We can't do a "Drop in replacement" for any of the Claude 3 models right now because our prompts, which are hard-coded in the monolith, use a format that works for the Anthropic completions endpoint. The Messages endpoint was supported for Claude 2 models but we never adopted it. For Claude 3, we must us the Messages endpoint.
So, the work we need to do for Claude 3 in the monolith right now is really to build support for the Messages API. Once we have that support, we can start testing Claude 3 models for Chat and it sounds like Sonnet is the best one to start with.
Thanks @jessieay, yes I am aware that extra work is needed :-/ for taking care of it.
I wasn't clear enough what i meant with Drop-In, that I meant only about the models prompt/results/etc. As i saw in the other doc regarding evaluating all different Claude 3 types as a base model, i think we can skip that and use sonnet simply as the first step and then most probably need adaptions per tool.
As i saw in the other doc regarding evaluating all different Claude 3 types as a base model, i think we can skip that and use sonnet simply as the first step and then most probably need adaptions per tool.
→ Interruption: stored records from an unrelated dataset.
/-- [folklore] **`hdivΔ` FROM THE WARD LAWS OF EACH SYSTEM**: bi-localised gauge generators `X` (road) and `X′` (literal) with
(W1) `(G ∘ divV S u) ∘ G = G ∘ X u − X u ∘ G`, (W2) `divW Wf u λ′ u′ = X u ∘ S λ′ u′ − S λ′ u′ ∘ X u` and the same for `(S+T, Wf+Wf′, X′)` ⟹ `hdivΔ`
(leaf-01's `FineHessianWard.divFree_fineHessA_of_wardLaws` twice, then linearity). -/
theorem divFree_fineHessΔ_of_wardLaws (hGa : Spr (Ga n a)) (hS : ∀ κ u, BiLoc (S κ u) u u Cs δ) (hT : ∀ κ u, BiLoc (T κ u) u u Ct δ)
    (hW : ∀ κ u l u', BiLoc (Wf κ u l u') u u' C2 δ) (hW' : ∀ κ u l u', BiLoc (Wf' κ u l u') u u' C2' δ) (hδ : 0 < δ)
    {X X' : Site 4 → MKer 4 (Fin 4)} {Cx Cx' : ℝ} (hX : ∀ u, BiLoc (X u) u u Cx δ) (hX' : ∀ u, BiLoc (X' u) u u Cx' δ)
    (hW1 : ∀ u, comp (comp (Ga n a) (divV S u)) (Ga n a) = comp (Ga n a) (X u) - comp (X u) (Ga n a))
    (hW2 : ∀ (u : Site 4) (l' : Fin 4) (u' : Site 4), divW Wf u l' u' = comp (X u) (S l' u') - comp (S l' u') (X u))
    (hW1' : ∀ u, comp (comp (Ga n a) (divV (fun κ v => S κ v + T κ v) u)) (Ga n a) = comp (Ga n a) (X' u) - comp (X' u) (Ga n a))
    (hW2' : ∀ (u : Site 4) (l' : Fin 4) (u' : Site 4), divW (fun κ v l v' => Wf κ v l v' + Wf' κ v l v') u l' u'
      = comp (X' u) ((fun κ v => S κ v + T κ v) l' u') - comp ((fun κ v => S κ v + T κ v) l' u') (X' u))
    (l' : Fin 4) (u' u : Site 4) :
    ∑ κ' : Fin 4, (fineHessΔ n a S T Wf Wf' κ' l' (u - Pi.single κ' 1) u' - fineHessΔ n a S T Wf Wf' κ' l' u u') = 0 := by
  refine divFree_fineHessΔ_of_divFree n a (fun e v' v => ?_) (fun e v' v => ?_) l' u' u
  · have h := divFree_single_of_unitVec
      (divFree_fineHessA_of_wardLaws (Ga n a) X' hGa (biLoc_stencil_add hS hT) (biLoc_table_add hW hW') hX' hδ hW1' hW2') e v' v
    rwa [fineHessA_Ga] at h
  · have h := divFree_single_of_unitVec (divFree_fineHessA_of_wardLaws (Ga n a) X hGa hS hW hX hδ hW1 hW2) e v' v
    rwa [fineHessA_Ga] at h

/-! ## §4 The sandwich, K-R5 from `hdivΔ`, slots (F) ∕ (CONV), and the `hMR` row -/

/-- [folklore] The road's sandwich identity at BLOCK covariance, read on A4's objects: `TOfRed n a S (tableRed n Wf) μ ν z =
dressedEntryP (wK n) (fineHess n a S Wf) (n•(−z)) μ ν` (leaf-01's `TOfLeg_tableRedF_eq_dressedEntryP_of_block` + the bridge). -/
theorem TOfRed_tableRed_eq_dressedEntryP_of_block (hn : 1 ≤ n) (hGa : Spr (Ga n a)) (hS : ∀ κ u, BiLoc (S κ u) u u Cs δ)
    (hW : ∀ κ u l u', BiLoc (Wf κ u l u') u u' C2 δ) (hδ : 0 < δ)
    (hScov : ∀ (κ : Fin 4) (u t : Site 4), S κ (u + (n : ℤ) • t) = shiftK (-((n : ℤ) • t)) (S κ u))
    (hWcov : ∀ (κ : Fin 4) (u : Site 4) (l : Fin 4) (u' t : Site 4), Wf κ (u + (n : ℤ) • t) l (u' + (n : ℤ) • t) = shiftK (-((n : ℤ) • t)) (Wf κ u l u'))
    (μ ν : Fin 4) (z : Site 4) :
    TOfRed n a S (tableRed n Wf) μ ν z = dressedEntryP (wK n) (fineHess n a S Wf) ((n : ℤ) • (-z)) μ ν := by
  have h := TOfLeg_tableRedF_eq_dressedEntryP_of_block n (Ga n a) hGa (shiftK_Ga_neg n a hn) hS hW hδ hScov hWcov μ ν z
  rwa [TOfLeg_tableRedF_eq_TOfRed_tableRed n a S hW hδ, fineHessA_Ga] at h
/-- **Ayyer–Linusson–Ravichandran 2025, Theorem 2.10 (= Gladkov 2024, Theorem 3.2 for random-cluster
measures).** "Let `q ≥ 1` and let `µ ≡ µ^{RC}_{G,p,q}` be a random cluster measure on a graph `G` and let
`a, b, c` be vertices. Then `µ(abc)µ(a, b, c) ≥ e₂(µ(ab, c), µ(ac, b), µ(bc, a))`."  Here for the tree's
`rcMeasure G p q B` (finite graph `G`, `0 ≤ p ≤ 1`, `q ≥ 1`, any wired set `B`; `B = ∅` is the free measure of
the quote), with the cells written with `openConn` as in `threePoint_strongHarris_of_isFKGMeasure`.
[cite: AyyerLinussonRavichandran2025, Thm. 2.10 (p. 12); Gladkov2024StrongFKG, Thm. 3.2 and Cor. 4.2] -/
theorem rcMeasure_threePoint_strongHarris {p q : ℝ} (hp : p ∈ Set.Icc (0 : ℝ) 1) (hq : 1 ≤ q)
    (B : Set V) (a b c : V) :
    (rcMeasure G p q B).real (openConn a b ∩ (openConn a c)ᶜ) *
          (rcMeasure G p q B).real (openConn a c ∩ (openConn a b)ᶜ) +
        (rcMeasure G p q B).real (openConn a b ∩ (openConn a c)ᶜ) *
          (rcMeasure G p q B).real (openConn b c ∩ (openConn a b)ᶜ) +
        (rcMeasure G p q B).real (openConn a c ∩ (openConn a b)ᶜ) *
          (rcMeasure G p q B).real (openConn b c ∩ (openConn a b)ᶜ) ≤
      (rcMeasure G p q B).real (openConn a b ∩ openConn a c) *
        (rcMeasure G p q B).real ((openConn a b)ᶜ ∩ (openConn a c)ᶜ ∩ (openConn b c)ᶜ) := by
  haveI := isProbabilityMeasure_rcMeasure G hp (one_pos.trans_le hq) B
  exact threePoint_strongHarris_of_isFKGMeasure _ (isFKGMeasure_rcMeasure G hp hq B) a b c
This sounds like a great approach to me, I am all for it
One thing I realized as I've dug into this: we don't currently use Claude 2 for everything. Here is the model breakdown for Chat:
Claude 2.1 is the default. We Use it for: Zero shot prompt, Documentation tool, CI Editor assistant, Slash commands
We also use Claude-instant-1.2 for: Epic tool, Issue tool
For this Claude 3 effort, do we want to convert everything to use Claude 3, or just the elements that currently use Claude 2.1? I assume we use Claude Instance for Issues/Epics because that is the best model for those.
@oregand Regarding the split, I expect this again as we will have different sub models for the tools (as long as we use the same haiku version for all :-)) and/or use maybe in the future Gemini 1.5. for a specific tool (as it has 1M context window). For example for the Epic + Issue identifier/tool Haiku might be best as its faster and totally capable of doing it. But we might look at Code explanation or generation soon to rather use Opus for example but other tools Sonnet.
with current Anthropic model we use by default (claude1.3 it seems) the prompt limit is at ~9K tokens, which is ~36K chars.
So basically, we added this limit when we were on a very old version of Claude and never updated it.
Further, we limit chat storage to 50 messages, and the length limit for each message is 20,000 characters, which is about 4,100 tokens (code). 50 * 4_100 = 205_000. So the maximum amount of history we would save would be about 200k tokens.
For Claude 3, the context window limit is 200k tokens. Should we allow all chat history up to the full context window length?
This feels like a change that could dramatically impact all the features. I think this should be explored in a separate experiment. My immediate thought is that messages within the last say 1 hour might be relevant to chat. Basically within the same session. We also have to remember that context is shared between the web UI and the Extension UI, which may further add to the possible confusion of more message history.
it's a really interesting idea for sure that we i think should explore, but maybe let's seperate that into a future change.
within the last say 1 hour might be relevant to chat
From my daily experience using Duo Chat, I agree with 1 hour. For beginners in their Chat adoption journey, 1 day to 1 week will be helpful. Or we implement a chat export function, so users can document the learned prompts in wikis, issues and Markdown handbooks. Similar to GitLab communication and "Slack is not a knowledge base", we could apply that pattern to Duo Chat as a best practice :)
This goes to say, most of the chat tools today offer the ability to create multiple conversations where a user can curate for themselves their context per conversation. That might be a much more impactful way to leverage history. But of course is much more complex. We should experiment with this before investing
I've enrolled the Duo Chat daily test run user on gitlab.com into Claude 3.
This means that the daily test run for 2024-04-09 will show results for the Duo chat zero shot prompt with Claude 3. All test runs before that date will use Claude 2.1.
If we are not happy with the test results, we can iterate on the Claude 3 prompt construction. If we think they are an improvement over 2.1, we will begin rolling out the feature flag to all gitlab.com users and likely remove the feature flag altogether for %16.11.
I would suggest that mark this issue as complete once we've confirmed that the results for Claude 3 for zero shot are positive. Then, we can create separate issues for migrating separate tools from the older Claude models to Claude 3 / messages API
@m_gill I believe that looker link is the correct aggregate report for the daily test runs. The graphs show trends over time based on the daily runs on gitlab.com but I do not know how to access the raw data for each daily run.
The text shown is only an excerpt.